Assignment | Report every line below that has the string "bound" in it.

Provided data |
import Summits.AtomisticToContinuum.HydrodynamicLimit.Theses.OneFlightGossipEngine
import Summits.AtomisticToContinuum.HydrodynamicLimit.Theorems.EnergyCurrentTails.Negative.CubicTailExpMoment
import Literature.MathematicalPhysics.KineticTheory.HardSphereEulerProofs
import Literature.Barriers.AtomisticToContinuum.HighMomentumCutoffNarrow
import HarnessLib

/-!
# Docking (stub 3 of line `IdeatorThreeSketch` / card `loschmidt-tagging-exergy` for the crux
# `EnergyCurrentTails`, stmt-AtomisticToContinuum-9235)

Helper file of the line lead (prover-line-stmt-AtomisticToContinuum-9235-0) for the registered stub
`stub_docking` of `Cruxes/EnergyCurrentTails/Lines/IdeatorThreeSketch.lean`.

The crux `OneFlightGossipEngine.EnergyCurrentTails` asks for `N`-uniform integrability of the
empirical cubic velocity tail `(N+1)⁻¹ ∑ᵢ 𝟙{M < |vᵢ(s)|}|vᵢ(s)|³` along the deterministic hard-sphere
flow started from local Gibbs data.  This file proves the BOOKKEEPING implication
`TAGGING → EXERGY → EnergyCurrentTails`:

* TAGGING (the Loschmidt tagging identity, stub 1): for the homogeneous Gibbs law
  `G = localGibbsLaw σ a 0 θr`, every density `F ≥ 0` and even one-particle observable `g ≥ 0`,
  `∫ F(z) g(vᵢ(Φ_s z)) dG = ∫ g(vᵢ) F(flip(Φ_s z)) dG`;
* EXERGY (the exergy influence bound, stub 2): for each `t < T` constants `a, θr, β, C` with
  `βθr < 1`, `N₀`, and for `N ≥ N₀`, `s ∈ [0,t]` a measurable density `F` with
  `λ_N = G.withDensity F` and the tested Gaussian envelope
  `∫ g(vᵢ) F(flip Φ_s z) dG ≤ C ∫ g(vᵢ) e^{β|vᵢ|²/2} dG` for every measurable `g`.

Proof: write the crux integrand under `λ_N = F · G`, expand the empirical mean, apply TAGGING with
`g = 𝟙{M<|·|}|·|³` (even) and then EXERGY particle by particle; the right-hand side is the one-body
tilted Gaussian tail `K(M) = ∫ 𝟙{M<|w|}|w|³ e^{β|w|²/2} N(0, θr)(dw)` (disintegration of the
homogeneous Gibbs law, `σ ≤ 1/2`), independent of `N` and `s`, and
`K(M) ≤ M⁻¹ ∫ |w|⁴ e^{β|w|²/2} N(0,θr)(dw) < ∞` because `βθr < 1`.

References: C. Cercignani, R. Illner, M. Pulvirenti, *The Mathematical Theory of Dilute Gases*
(1994) §4.2; H. Spohn, *Large Scale Dynamics of Interacting Particles* (1991) Part I §2.3.
-/

noncomputable section

open MeasureTheory Set Filter
open scoped ENNReal

namespace Summit.AtomisticToContinuum.HydrodynamicLimit.Theorems.LoschmidtTagging

open Literature.MathematicalPhysics.KineticTheory Literature.Analysis.FluidPDE
open Summit.AtomisticToContinuum.HydrodynamicLimit.Theses.OneFlightGossipEngine
open Summit.AtomisticToContinuum.HydrodynamicLimit.Theorems.EnergyCurrentTailsNegative

/-- **One-body velocity marginal of the homogeneous Gibbs law.**  Under
`localGibbsLaw σ a 0 θ` (constant activity `a > 0`, zero drift, constant temperature `θ > 0`,
`σ ≤ 1/2`) the velocity of particle `i` is `N(0, θ I₃)`-distributed: one-body velocity expectations
are `gaussMeasure 0 θ` expectations (disintegration `lintegral_localGibbsMeasure`). -/
theorem lintegral_vel_localGibbsLaw_const {σ : ℝ} (hσ : σ ≤ 1 / 2) {a θ : ℝ} (ha : 0 < a)
    (hθ : 0 < θ) (N : ℕ) (Φ : HardSphereFlow (Torus.geometry (Fin 3)) (hsDiameter σ N) (N + 1))
    (i : Fin (N + 1)) {H : V3 → ℝ≥0∞} (hH : Measurable H) :
    ∫⁻ z, H ((z i).2) ∂(localGibbsLaw σ (fun _ => a) (fun _ => 0) (fun _ => θ) N Φ) =
      ∫⁻ w, H w ∂(gaussMeasure (0 : V3) θ) := by
  -- adapted from `lintegral_vel_localGibbsMeasure_const`
  -- (Cruxes/KineticCurrentsWindowLDUniform/Disproof.lean)
  rw [localGibbsLaw_eq]
  haveI := isProbabilityMeasure_localGibbsMeasure (a₀ := fun _ : T3 => a)
    (θ₀ := fun _ : T3 => θ) (u₀ := fun _ : T3 => (0 : V3)) continuous_const continuous_const
    continuous_const (fun _ => ha) (fun _ => hθ) hσ N
  have hG : Measurable fun z : Config (N + 1) (Fin 3) T3 => H ((z i).2) :=
    hH.comp (measurable_pi_apply i).snd
  rw [lintegral_localGibbsMeasure (a₀ := fun _ : T3 => a) (θ₀ := fun _ : T3 => θ)
    (u₀ := fun _ : T3 => (0 : V3)) continuous_const continuous_const continuous_const
    (fun _ => ha.le) (fun _ => hθ) σ N hG]
  have hinner : ∀ x : Fin (N + 1) → T3,
      ∫⁻ v, H ((zipConfig (x, v) i).2) ∂velMeasure (fun _ => (0 : V3)) (fun _ => θ) x =
        ∫⁻ w, H w ∂gaussMeasure (0 : V3) θ := by
    intro x
    have hmp : MeasurePreserving (Function.eval i)
        (velMeasure (fun _ => (0 : V3)) (fun _ => θ) x) (gaussMeasure (0 : V3) θ) := by
      unfold velMeasure
      exact measurePreserving_eval _ i
    rw [← hmp.lintegral_comp hH]
    rfl
  simp_rw [hinner]
  rw [lintegral_mul_const _ ?_, lintegral_posWeight_eq_one (a₀ := fun _ : T3 => a)
    (θ₀ := fun _ : T3 => θ) (u₀ := fun _ : T3 => (0 : V3)) continuous_const continuous_const
    continuous_const (fun _ => ha.le) (fun _ => hθ) σ N, one_mul]
  exact ((measurable_posWeight continuous_const _ _).const_mul _).ennreal_ofReal

/-- **The tilted quartic Gaussian moment is finite**: for `θ > 0` and `βθ < 1`,
`∫ |w|⁴ e^{β|w|²/2} N(0, θ I₃)(dw) < ∞` (write `N(0,θ)` as the Maxwellian density, bound
`|w|⁴ ≤ (4/η²) e^{η|w|²}` with `β/2 + η < 1/(2θ)`, and use `lintegral_exp_quadratic_lt_top`). -/
theorem lintegral_norm_pow_four_mul_exp_lt_top {θ β : ℝ} (hθ : 0 < θ) (hβ : β * θ < 1) :
    ∫⁻ w, ENNReal.ofReal (‖w‖ ^ 4) * ENNReal.ofReal (Real.exp (β * ‖w‖ ^ 2 / 2))
      ∂(gaussMeasure (0 : V3) θ) < ∞ := by
  have hmeas : Measurable fun w : V3 =>
      ENNReal.ofReal (‖w‖ ^ 4) * ENNReal.ofReal (Real.exp (β * ‖w‖ ^ 2 / 2)) :=
    (measurable_norm.pow_const 4).ennreal_ofReal.fun_mul
      (((measurable_norm.pow_const 2).const_mul β).div_const 2).exp.ennreal_ofReal
  rw [← withDensity_localMaxwellian_eq_gaussMeasure hθ (0 : V3),
    lintegral_withDensity_eq_lintegral_mul _
      (continuous_localMaxwellian 1 θ (0 : V3)).measurable.ennreal_ofReal hmeas]
  -- the rate gap
  have hβ2 : β / 2 < 1 / (2 * θ) := by
    rw [div_lt_div_iff₀ two_pos (by positivity)]
    nlinarith
  set η : ℝ := (1 / (2 * θ) - β / 2) / 2 with hη
  have hη0 : 0 < η := by rw [hη]; linarith
  have hc : β / 2 + η < 1 / (2 * θ) := by rw [hη]; linarith
  -- the Maxwellian as a constant times a Gaussian
  set K : ℝ := (2 * Real.pi * θ) ^ (-(Module.finrank ℝ V3 : ℝ) / 2) with hK
  have hK0 : 0 < K := Real.rpow_pos_of_pos (by positivity) _
  have hMx : ∀ w : V3, localMaxwellian 1 θ 0 w = K * Real.exp (-‖w‖ ^ 2 / (2 * θ)) := by
    intro w
    simp [localMaxwellian, hK]
  -- the polynomial is dominated by a small Gaussian tilt
  have h4 : ∀ w : V3, ‖w‖ ^ 4 ≤ 4 / η ^ 2 * Real.exp (η * ‖w‖ ^ 2) := by
    intro w
    have hx0 : 0 ≤ η * ‖w‖ ^ 2 / 2 := by positivity
    have hx1 : η * ‖w‖ ^ 2 / 2 ≤ Real.exp (η * ‖w‖ ^ 2 / 2) := by
      linarith [Real.add_one_le_exp (η * ‖w‖ ^ 2 / 2)]
    have hx2 : (η * ‖w‖ ^ 2 / 2) ^ 2 ≤ Real.exp (η * ‖w‖ ^ 2 / 2) ^ 2 :=
      pow_le_pow_left₀ hx0 hx1 2
    have hexp : Real.exp (η * ‖w‖ ^ 2 / 2) ^ 2 = Real.exp (η * ‖w‖ ^ 2) := by
      rw [sq, ← Real.exp_add]
      congr 1
      ring
    rw [hexp] at hx2
    have hη2 : 0 < η ^ 2 := by positivity
    calc ‖w‖ ^ 4 = 4 / η ^ 2 * (η * ‖w‖ ^ 2 / 2) ^ 2 := by
          field_simp
          ring
      _ ≤ 4 / η ^ 2 * Real.exp (η * ‖w‖ ^ 2) := by gcongr
  have hpt : ∀ w : V3,
      (fun v => ENNReal.ofReal (localMaxwellian 1 θ (0 : V3) v)) w *
          (ENNReal.ofReal (‖w‖ ^ 4) * ENNReal.ofReal (Real.exp (β * ‖w‖ ^ 2 / 2))) ≤
        ENNReal.ofReal (K * (4 / η ^ 2)) *
          ENNReal.ofReal (Real.exp ((β / 2 + η) * ‖w‖ ^ 2 - ‖w‖ ^ 2 / (2 * θ))) := by
    intro w
    simp only
    rw [← ENNReal.ofReal_mul (p := ‖w‖ ^ 4) (by positivity),
      ← ENNReal.ofReal_mul (p := localMaxwellian 1 θ (0 : V3) w)
        (localMaxwellian_nonneg zero_le_one hθ.le (0 : V3) w),
      ← ENNReal.ofReal_mul (p := K * (4 / η ^ 2)) (by positivity), hMx w]
    refine ENNReal.ofReal_le_ofReal ?_
    have hsplit : Real.exp ((β / 2 + η) * ‖w‖ ^ 2 - ‖w‖ ^ 2 / (2 * θ)) =
        Real.exp (-‖w‖ ^ 2 / (2 * θ)) * (Real.exp (η * ‖w‖ ^ 2) *
          Real.exp (β * ‖w‖ ^ 2 / 2)) := by
      rw [← Real.exp_add, ← Real.exp_add]
      congr 1
      ring
    rw [hsplit]
    calc K * Real.exp (-‖w‖ ^ 2 / (2 * θ)) * (‖w‖ ^ 4 * Real.exp (β * ‖w‖ ^ 2 / 2))
        ≤ K * Real.exp (-‖w‖ ^ 2 / (2 * θ)) *
            (4 / η ^ 2 * Real.exp (η * ‖w‖ ^ 2) * Real.exp (β * ‖w‖ ^ 2 / 2)) := by
          gcongr
          exact h4 w
      _ = K * (4 / η ^ 2) * (Real.exp (-‖w‖ ^ 2 / (2 * θ)) * (Real.exp (η * ‖w‖ ^ 2) *
            Real.exp (β * ‖w‖ ^ 2 / 2))) := by ring
  have hmeasI : Measurable fun w : V3 =>
      ENNReal.ofReal (Real.exp ((β / 2 + η) * ‖w‖ ^ 2 - ‖w‖ ^ 2 / (2 * θ))) :=
    (((measurable_norm.pow_const 2).const_mul (β / 2 + η)).sub
      ((measurable_norm.pow_const 2).div_const (2 * θ))).exp.ennreal_ofReal
  calc ∫⁻ w, (fun v => ENNReal.ofReal (localMaxwellian 1 θ (0 : V3) v)) w *
          (ENNReal.ofReal (‖w‖ ^ 4) * ENNReal.ofReal (Real.exp (β * ‖w‖ ^ 2 / 2)))
      ≤ ∫⁻ w : V3, ENNReal.ofReal (K * (4 / η ^ 2)) *
          ENNReal.ofReal (Real.exp ((β / 2 + η) * ‖w‖ ^ 2 - ‖w‖ ^ 2 / (2 * θ))) :=
        lintegral_mono hpt
    _ = ENNReal.ofReal (K * (4 / η ^ 2)) *
          ∫⁻ w : V3, ENNReal.ofReal (Real.exp ((β / 2 + η) * ‖w‖ ^ 2 - ‖w‖ ^ 2 / (2 * θ))) :=
        lintegral_const_mul _ hmeasI
    _ < ∞ := ENNReal.mul_lt_top ENNReal.ofReal_lt_top
        (Literature.Barriers.AtomisticToContinuum.lintegral_exp_quadratic_lt_top hc)

/-- Pointwise: above a positive cut-off `M` the tilted cubic tail is at most `M⁻¹` times the tilted
quartic, `𝟙{M<|w|}|w|³ e^{β|w|²/2} ≤ M⁻¹ |w|⁴ e^{β|w|²/2}`. -/
theorem ofReal_tail3_mul_exp_le {M : ℝ} (hM : 0 < M) (β : ℝ) (w : V3) :
    ENNReal.ofReal (tail3 M w) * ENNReal.ofReal (Real.exp (β * ‖w‖ ^ 2 / 2)) ≤
      ENNReal.ofReal M⁻¹ *
        (ENNReal.ofReal (‖w‖ ^ 4) * ENNReal.ofReal (Real.exp (β * ‖w‖ ^ 2 / 2))) := by
  rw [← mul_assoc]
  refine mul_le_mul_left ?_ _
  rw [← ENNReal.ofReal_mul (inv_nonneg.2 hM.le)]
  refine ENNReal.ofReal_le_ofReal ?_
  by_cases hw : M < ‖w‖
  · rw [tail3_of_lt hw, le_inv_mul_iff₀ hM]
    calc M * ‖w‖ ^ 3 ≤ ‖w‖ * ‖w‖ ^ 3 := mul_le_mul_of_nonneg_right hw.le (by positivity)
      _ = ‖w‖ ^ 4 := by ring
  · rw [tail3_of_le (not_lt.1 hw)]
    positivity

Answer for the task |
* EXERGY (the exergy influence bound, stub 2): for each `t < T` constants `a, θr, β, C` with
`∫ |w|⁴ e^{β|w|²/2} N(0, θ I₃)(dw) < ∞` (write `N(0,θ)` as the Maxwellian density, bound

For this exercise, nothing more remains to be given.